Well here I go again. I just picked up Sept 11th or 12th 1952 Schwinn men's bike. Missing a lot of parts like fenders chain guard wheels and either truss rods or front rack. And most of the original paint but hell I only paid $50 for it and an old sears girls bike. I think i'll build a Henderson replica out of it. Will post pics soon. I'm thinking of green and cream paint.


----------



## jkent (Apr 17, 2015)

If it's a balloon tire bike it shouldn't have a rack on the front.
Pictures will help, would like to see what you came up with.
Sounds like a fun project.
JKent


----------



## Big Moe (Apr 18, 2015)

Thanks Buddy. I'll get some pics later today.


----------



## 2jakes (Apr 18, 2015)

Big Moe said:


> Well here I go again. I just picked up Sept 11th or 12th 1952 Schwinn men's bike. Missing a lot of parts like fenders chain guard wheels and either truss rods or front rack. And most of the original paint but hell I only paid $50 for it and an old sears girls bike. I think i'll build a Henderson replica out of it. Will post pics soon.

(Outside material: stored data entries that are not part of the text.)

/-! ### §1 The pointed non-split slice -/

/-- **The NON-SPLIT slice at `(n, d)`, POINTED by the polarization.** For every abelian variety `A` of
dimension `2n` with `φ ≫ φ = -d`, every projective embedding `e` of `A` and every non-zero rational class `a`
on the ambient projective space such that the `K`-symmetrised hyperplane class `d·e^*a + φ^*e^*a` is NOT
hyperbolic (`¬ IsHyperbolicWeilType`; by van Geemen (5.4.1) / Landherr: `det H ≠ [(-1)ⁿ]`, §3), the rational
Hodge Weil classes of `(A, φ, d)` are algebraic (`WeilAlgebraicFor`). The binders are those of typer's split
slice `Stubs.WeilAlgebraicSplitHyperplane` with the hyperbolicity hypothesis negated. OPEN: a case of the
Hodge conjecture for abelian varieties, not claimed. [cite: vanGeemen1994HodgeAV, Lemma 5.2 (3) and (5.4.1)]
[cite: Markman2025SurveySecant, §11.5 Step 1] -/
def WeilAlgebraicNonsplitHyperplaneAt (n d : ℕ) : Prop :=
  ∀ (A : AbelianVariety ℂ) (φ : A ⟶ A) (e : ProjectiveEmbedding A.X)
    (a : complexBetti (projectiveSpace e.n ℂ) 2), A.dim = 2 * n → φ ≫ φ = -(d • 𝟙 A) →
      IsRationalClass a → a ≠ 0 →
        ¬ IsHyperbolicWeilType A φ n
          ((d : ℂ) • complexBetti.map e.ι 2 a + complexBetti.map φ.hom.hom.hom 2 (complexBetti.map e.ι 2 a)) →
          WeilAlgebraicFor n d A φ

/-- ON-PATH: `HodgeConjecture →` the pointed non-split slice, every `(n, d)`. -/
theorem weilAlgebraicNonsplitHyperplaneAt_of_hodgeConjecture (h : _root_.HodgeConjecture) (n d : ℕ) :
    WeilAlgebraicNonsplitHyperplaneAt n d :=
  fun _ _ _ _ hA _ _ _ _ c _ hc hnn => (h (isSmoothProjective_of_dim_eq' hA)).2 n c hc hnn

/-! ### §2 Pointed versus un-pointed -/

/-- **Pointed ⟹ un-pointed** (`n, d ≥ 1`): the pointed non-split slice implies gen 5's slice
`WeilAlgebraicNonsplitHyperplane n d` ("no symmetrised hyperplane class of `(A, φ)` is hyperbolic ⟹ …"), since
every abelian `2n`-fold, `n ≥ 1`, HAS a projective embedding with a non-zero rational ambient class
(`exists_projectiveEmbedding_hasWeilDiscriminantNondeg`, van Geemen 5.2 (1)).
[cite: vanGeemen1994HodgeAV, Lemma 5.2 (1)–(3)] -/
theorem weilAlgebraicNonsplitHyperplane_of_at {n d : ℕ} (hn : 0 < n) (hd : 0 < d)
    (h : WeilAlgebraicNonsplitHyperplaneAt n d) : WeilAlgebraicNonsplitHyperplane n d := by
  intro A φ hA hφ hnon
  obtain ⟨e, a, -, ha, ha0, -⟩ := exists_projectiveEmbedding_hasWeilDiscriminantNondeg hn hA hd hφ
  exact h A φ e a hA hφ ha ha0 (hnon e a ha ha0)

/-- **Un-pointed non-split slice ∧ split slice ⟹ pointed non-split slice** (every `n, d`): if `(A, φ)` has
some hyperbolic symmetrised hyperplane class the split slice applies, else gen 5's non-split slice does.
[cite: vanGeemen1994HodgeAV, 5.4 and (5.4.1)] [cite: Markman2025SurveySecant, §11.5 Step 1] -/
theorem weilAlgebraicNonsplitHyperplaneAt_of_nonsplit_of_split {n d : ℕ}
    (hN : WeilAlgebraicNonsplitHyperplane n d) (hS : Stubs.WeilAlgebraicSplitHyperplane n d) :
    WeilAlgebraicNonsplitHyperplaneAt n d := by
  intro A φ e a hA hφ ha ha0 _
  by_cases hex : ∃ (e' : ProjectiveEmbedding A.X) (a' : complexBetti (projectiveSpace e'.n ℂ) 2),
      IsRationalClass a' ∧ a' ≠ 0 ∧
        IsHyperbolicWeilType A φ n
          ((d : ℂ) • complexBetti.map e'.ι 2 a' + complexBetti.map φ.hom.hom.hom 2 (complexBetti.map e'.ι 2 a'))
  · obtain ⟨e', a', ha', ha'0, hhyp⟩ := hex
    exact hS A φ e' a' hA hφ ha' ha'0 hhyp
  · push Not at hex
    exact hN A φ hA hφ fun e' a' ha' ha'0 => hex e' a' ha' ha'0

I'm thinking of green and cream paint.






Big Moe said:


> I say go ape.





Great idea !


----------



## Big Moe (Apr 21, 2015)

Well here are the pics I promised. Like I said missing a lot of parts.


----------



## Ozark Flyer (Apr 22, 2015)

I'm diggin it Moe!


----------



## Big Moe (Apr 22, 2015)

If anyone has a set of stainless fenders I would love to have them. Thanks big moe


----------